MARNIE STERN kann nicht schlafen. Nicht gut und zumindest nicht oft. Das sagt sie. Monatelang erfuhren wir nach Veröffentlichung ihres Debüts nichts von ihrer Schlaflosigkeit. Aber im Nachhinein ergab es Sinn: Wenn man ihre Musik zum ersten Mal hört, wird man auch nicht schlafen können.
Während das Debüt „In Advance of the Broken Arm“ von ihrer inzwischen überaus gefeierten Gitarrenpyrotechnik in einem weitläufigen, aber unbestreitbar eingängigen Popsong-Setting geprägt war, geht dieses Album in eine völlig andere Richtung. Marnie Stern wird hier von der gleichen Crew begleitet, die auch bei ihrem Debüt mitgewirkt hat: Schlagzeuger Zach Hill und Bassist und Ingenieur John Reed Thompson. Musikalisch wirkt dieses Set wie das rockigere Zwillingsalbum von Hill’s brillantem und verrücktem „Astrological Straits“. Die Tempi schwanken wild hin und her, von Thrash über fast proggige Stop-and-Start-Exzesse bis hin zu No-Wave-Konstruktionen undefinierbaren Ursprungs. Der eher innerliche emotionale Umfang von „In Advance of the Broken Arm“ wird in den Wind geschlagen, da surreale, gebrochene lyrische Konstrukte zu dieser ehrgeizigen mentalen hybriden Art von Gitarrenrock passen.
Während Hill’s Produktion den reduzierten Instrumentalstücken einer Band wie Shellac ähnelt, ist der Stil von Stern und Co. fokussierter als der von Steve Albini’s Band. Aber dieser Stil ist, anders als die Arbeit einer Band wie Sleater-Kinney, nicht an einer linearen Progression interessiert: „This Is It & I Am It & You Are It & So Is That & He Is It & She Is It & It Is It & That Is That“ kümmert sich nicht um verlängerte Melodien, Hooks oder traditionelle Pop-Song-Strukturen. Stern besetzt eine einzigartige Nische und ihre zweite Platte zeugt vom Können, dem Selbstvertrauen und dem rohen Talent ihrer Band. Das Tempo wechselt gnadenlos, ohne jedoch die Kohärenz des Albums zu beeinträchtigen. Der einzige problematische Aspekt des Albums sind die Texte: Obwohl sie eine weitere Ebene der Textur hinzufügen, wirken sie eher wie pseudotiefgründige Ausbrüche als wie raffinierte Aussagen.

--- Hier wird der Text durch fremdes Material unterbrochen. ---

import Literature.Computability.AlgebraicComplexity.AndrewsForbes2022DeterminantalIdeals
import Literature.Computability.AlgebraicComplexity.BideterminantReductionProofs

/-!
# Andrews–Forbes 2022, Prop. 4.2 (Pfaffian reduction) — support file 1: the skew ↔ square dictionary

Toolkit (definitions with bodies + proved lemmas, NO named facts) for the proof of
`AndrewsForbes2022_prop_4_2` (`AndrewsForbes2022DeterminantalIdeals.lean`; AF22 Prop. 4.2, p0026:L23)
along the tree's highest-weight route for Prop. 3.5 (`BideterminantReductionProofs.lean`), now for
the congruence action `X ↦ A X Aᵀ` of `GL_N(𝔽)` on the generic skew-symmetric `N × N` matrix
`X = skewX` (variables `x_{ij}`, `i < j`):

* `evS M` — evaluation of a skew polynomial at (the upper entries of) a matrix `M`;
  `translS A f = f(A X Aᵀ)` (= the statement's `skewCongr A f` over `𝔽`).
* `rho : 𝔽[x_{ij} : i<j] → 𝔽[Y]` (`Y` the generic `N × N` matrix), `x_{ij} ↦ y_{ij} - y_{ji}`, i.e.
  `f ↦ f(Y - Yᵀ)`: an INJECTIVE algebra map, EQUIVARIANT for the congruence action
  (`rho (translS A f) = transl A Aᵀ (rho f)` with the tree's two-sided translate `transl`), through
  which the tree's torus-family / filtered-substitution / unitriangular machinery on `𝔽[Y]`
  (`BideterminantReductionWeights.lean`) is reused verbatim.
* symmetric digit weights `b^i + b^j` on both sides (`sdwt`, `sdwtS`), the index multiplicity
  `smult e i` of a skew exponent (`= rowWt + colWt` of its square image), digit separation.
* `rho` is graded: it maps `sdwtS`-homogeneous polynomials to `sdwt`-homogeneous ones of the same
  weight, hence commutes with taking weight components (`rho_weightedHomogeneousComponent`).
* congruence invariance at `𝔽`-points is a polynomial identity (`ev_congr_eq_of_forall`, the
  analogue of the tree's `ev_lower_mul_mul_upper_eq_of_forall`).

## References
* [AndrewsForbes2022] R. Andrews, M. A. Forbes, arXiv:2112.00792, §4.1 (Lemma 4.1, Prop. 4.2,
  p0025–p0026) — the statement served; the highest-weight route replaces its straightening
  bookkeeping exactly as `BideterminantReductionProofs.lean` does for Prop. 3.5.
-/

noncomputable section
/-!
# Route `ErratumRoadFive` (rung K2), crux child `NonSurjCornerKolyJ` (item stmt-BirchSwinnertonDyer-19947), registered
# stub `stub_kolyJ_max`: the walk's Čebotarev input ([J] Lemma 6.1, DECOUPLED, level `p^k`, index `≥ k + j`) ON THE
# IRREDUCIBLE NON-SURJECTIVE CELL — `ρ̄_{E,p}` onto replaced by «`E[p]` irreducible with `−1 ∈ ρ̄_{E,p}(Γ_ℚ)`»
# (cell `bsd-stepL`, seat `bsd-stepL-corner-p1` g7; `--supports stmt-BirchSwinnertonDyer-19947`)

WHAT. tam3-p1's instantiated §6 walk (`Koly.tamagawaExponent_le_m_of_admissibleFamilies`, `…WalkFamiliesAdm`, p497855)
= the kernel road to `stub_kolyJ_max` (Jetchev's MAX form at `p ∥ N` on corner frames) and to 19109's stub. Its h61
input was DISCHARGED by tam3 (`Koly.exists_kolyvaginPrime_addOrderOf_localization_eq_shift`, `…WalkCebotarev`, p494064)
under `ρ̄_{E,p}` ONTO, used in exactly two places: the injectivity of the level change
`ι_* : H¹(K,E[p^k]) ↪ H¹(K,E[p^{k+j}])` (`E(K)[p] = 0`) and x11b3's level-`p^{k+j}` McCallum Cor. 3.2
(`McCallum1991_cor_3_2_pow_of_chebotarev`). On the (T4′) corner `ρ̄` is NOT onto; both inputs have landed twins on the
irreducible cell: shim3b g4's `ShimuraKolyvaginFixedOfTorsion.torsionH1OfDvd_pow_injective_of_torsionBy_eq_bot` (any `K`
with `E(K)[p] = 0` — here from `torsionBy_eq_bot_of_isImaginaryQuadratic_of_hasIrreducibleModPGaloisRep`) and
`ShimuraKolyvaginCebotarevOfImageOdd.McCallum1991_cor_3_2_pow_of_irr_of_neg` (ANY odd `p`, `E[p]` irreducible with
`−1 ∈ ρ̄_{E,p}(Γ_ℚ)`, under Gross's disjointness: a prime `q ∣ d_K` with `q ∤ N_E`, `q ≠ p` — automatic for a Heegner
field). The corner images at `p = 5` (5S4, N(C_s)) and `p = 7` (N(C_s), N(C_ns)) contain `−1`; the hypothesis is
carried as `hneg` and discharged per image type by the caller.

* §1 **`McCallum1991_cor_3_2_pow_shift_of_irr_of_neg`** — shim-p1 g8's `McCallum1991_cor_3_2_pow_shift_of_chebotarev`
  (Cor. 3.2 at level `p^M` with Kolyvagin primes of DEPTH `M + k`) verbatim with the two replacements.
* §2 **`exists_kolyvaginPrime_addOrderOf_localization_eq_shift_of_irr_of_neg`** — tam3's decoupled [J] Lemma 6.1 in
  the walk's localisation currency, same replacement: for `τ`-eigenclasses `x` (sign `e`) and `y ≠ 0` (sign `−e`) in
  `H¹(K, E[p^k])` and any bound, a Zhang–Kolyvagin prime `ℓ` of index `≥ k + j` whose localisation preserves both orders.

With `…NonSurjCornerKolyJWalkOrders.lean` (S7 `hordκ`, S7♯ algebraic half on the irreducible cell) every Galois-image
input of the corner walk now has its kernel twin; the remaining named inputs of `stub_kolyJ_max` are EXACTLY those of
19109's `stub_jetchevMaxHLAtThree` (the structures 𝒯 ∕ 𝒮, hdisj · hfin · hPT · hκt-Selmer half · h47 · hC · hdual_q ·
h49 · hdual_ℓ — with the `v ∣ p` clause of h49 ∕ hdual_q supplied on paper by CORNER-G7.md §1) plus `hneg`.
HONEST FRAMING: two theorems (no definition, no named fact, no `sorry`); `stub_kolyJ_max` is NOT discharged; nothing
asserted about any curve; no item closes; BSD not advanced (T7).

References: [Jetchev2008] Lemma 5.1 (p. 821) = arXiv Lemma 6.1, Rem. 6.2; [McCallumLMS1991] §3 Prop. 3.1, Cor. 3.2,
§4 Lemma 4.6; [GrossLMS1991] §3 (3.1)–(3.3), §9, Lemma 4.3; [MatarNekovar2019] Prop. 5.26 (2); [Cha2005] Lemmas 22–23;
tree: shim-p1 p48xxxx `…InertShiftCebotarev`, shim3b g4 `…CebotarevOfImageOdd` ∕ `…FixedOfTorsion`, tam3 p494064.
-/

set_option autoImplicit false
set_option linter.dupNamespace false
/-- **`ψ_{W*}(Frob_w) = ι⁻¹((ψ∘c)(ϖ_w))`.** Granted the print `hD`: in every v10 frame with `ι` inducing `v`, for
ANY function `ψW : Γ_K → ℤ₂ˣ` through which `Γ_K` acts levelwise on the pinned summand
`W* = ↥((W.baseChange K).endEigenPrimaryTorsion 2 π r₀)` (the currency of p664116
`CocyclicScalar.exists_continuousMonoidHom_forall_smul_eq`: `σ • x = (ψW σ mod 2ᵏ) • x` for `2ᵏ x = 0`), every
arithmetic Frobenius `σ` at a prime above a finite `w ≠ v̄` at which `ψ` is unramified has
`ψW σ = ι⁻¹((HeckeCharacter.galConj c ψ).valueAtUniformizer w)` read in `ℚ̄₂` — the arithmetic-Frobenius
eigenvalue `(ι⁻¹(λ(ϖ_w)))⁻¹` of the avatar of `λ = (ψ∘c)⁻¹` (`symm_valueAtUniformizer_inv_galConj_inv`). Proof:
`ψW σ ≡ N ≡ z (mod 2ᵏ)` at every level, read at an element of order `2ᵏ` of `W*`
(-w2 `CMPrimes.endEigenPrimaryTorsion_two_structure`). [cite: Rubin1999, §5 Cor. 5.16 (ii)]
[cite: SerreAbelianLadic1968, Ch. I §1.2 and Ch. II §2.7] -/
theorem unitsChar_coe_eq_symm_valueAtUniformizer_galConj_of_pinned
    (hD : Deuring_galoisAction_cmPrimaryTorsion_split)
    (hd0 : d ≠ 0) (hC : C • W = cm7.quadraticTwist (d : ℚ)) (hK : IsImaginaryQuadratic K)
    (hv : ((2 : ℕ) : 𝓞 K) ∈ v.asIdeal) (hvbar : ((2 : ℕ) : 𝓞 K) ∈ vbar.asIdeal) (hne : vbar ≠ v)
    (ι : PadicAlgCl 2 ≃+* ℂ)
    (hι : ∀ (wi : InfinitePlace K) (k : 𝓞 K), k ∈ v.asIdeal ↔ ‖ι.symm (wi.embedding (k : K))‖ < 1)
    (c : K ≃ₐ[ℚ] K) (hc : c ≠ 1) (hψ : ψ.HasInfinityType (fun _ ↦ 1) (fun _ ↦ 0))
    (hL : ∀ s : ℂ, 3 / 2 < s.re → heckeLFunction ψ s = W.LSeries s)
    (π : (W.baseChange K).endRing) (hrel : (π : AddMonoid.End (W.baseChange K).geomPoints) * π = π - 2)
    {r₀ : ℤ_[2]} (hr₀ : r₀ * r₀ = r₀ - 2)
    (hpin : ∀ τ ∈ GreenbergSelmer.inertia v,
      ∀ x : ↥((W.baseChange K).endEigenPrimaryTorsion 2 π r₀), τ • x = x ∨ τ • x = -x)
    {ψW : absoluteGaloisGroup K → ℤ_[2]ˣ}
    (hψW : ∀ (σ : absoluteGaloisGroup K) (k : ℕ) (x : ↥((W.baseChange K).endEigenPrimaryTorsion 2 π r₀)),
      2 ^ k • x = 0 → σ • x = (PadicInt.toZModPow k (ψW σ : ℤ_[2])).val • x)
    {w : HeightOneSpectrum (𝓞 K)} (hw : w ≠ vbar) (hunr : ψ.IsUnramifiedAt w)
    {𝔔 : Ideal (absIntegers (𝓞 K) K)} (h𝔔 : 𝔔 ∈ w.primesAbove)
    {σ : absoluteGaloisGroup K} (hσ : IsArithFrobAt (𝓞 K) σ 𝔔) :
    (((ψW σ : ℤ_[2]) : ℚ_[2]) : PadicAlgCl 2) = ι.symm ((HeckeCharacter.galConj c ψ).valueAtUniformizer w) := by
  haveI : Fact (Nat.Prime 2) := ⟨Nat.prime_two⟩
  obtain ⟨z, hz, hact⟩ := exists_padicInt_smul_eq_of_isArithFrobAt_of_pinned hD hd0 hC hK hv hvbar hne ι hι c hc
    hψ hL π hrel hr₀ hpin hw hunr
  -- full levels of `W*` (-w2)
  obtain ⟨hj, -, -, -, -⟩ := FramePinning.cm_data_of_smul_eq_cm7Twist W hd0 hC
  obtain ⟨⟨θ, hθ⟩, -⟩ := FramePinning.exists_sq_eq_neg_seven_of_frame hd0 W hC hK hv hvbar hne hL
  obtain ⟨-, -, -, -, -, -, hgen, -⟩ := CMPrimes.endEigenPrimaryTorsion_two_structure W hj K hθ π hrel hr₀
  have hzeq : (ψW σ : ℤ_[2]) = z := by
    refine PadicInt.ext_of_toZModPow.mp fun k ↦ ?_
    obtain ⟨g, hg, hord, -⟩ := hgen k
    have hx : addOrderOf (⟨g, hg⟩ : ↥((W.baseChange K).endEigenPrimaryTorsion 2 π r₀)) = 2 ^ k := by
      rw [← hord]
      exact (addOrderOf_injective ((W.baseChange K).endEigenPrimaryTorsion 2 π r₀).subtype
        Subtype.coe_injective ⟨g, hg⟩).symm
    obtain ⟨⟨N, hN, hNact⟩, -⟩ := hact 𝔔 h𝔔 σ hσ k
    have h1 : PadicInt.toZModPow k (ψW σ : ℤ_[2]) = N :=
      CocyclicScalar.toZModPow_unitsChar_eq_of_smul_eq hψW hx
        (hNact _ (CocyclicScalar.pow_nsmul_eq_zero_of_addOrderOf hx))
    have h2 : PadicInt.toZModPow k ((N : ℤ_[2]) - z) = 0 := by
      rw [← RingHom.mem_ker, PadicInt.ker_toZModPow]
      simpa using hN
    rw [map_sub, map_intCast, sub_eq_zero] at h2
    rw [h1, h2]
  rw [hzeq, hz]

Auf „The Package Is Wrapped“ singt Stern „There are dimensions I must enter to see what I am made of“, und dieses Album fühlt sich zweifellos sowohl freudig als auch wild an, auf eine Weise, die den Eindruck erweckt, dass sie sich ständig selbst auf die Probe stellt und mit Bravour besteht. Allerdings nicht perfekt: Die drei Songs, die auf das erstaunliche „Vault“ folgen, wirken antiklimatisch und unnötig. Da „This Is It & I Am It & You Are It & So Is That & He Is It & She Is It & It Is It & That Is That“ nur etwas mehr als 40 Minuten dauert, ist das etwas seltsam, aber es spricht eher für die Kraft von Stern’s Musik. Länger als etwa eine halbe Stunde in ihrer unerbittlich energiegeladenen Welt zu verweilen, kann von belebend und erfrischend bis, ehrlich gesagt, ein wenig ermüdend wirken. Aber es muss sicherlich etwas zählen, dass diese ersten neun Tracks, diese halbe Stunde, nahezu perfekt sind.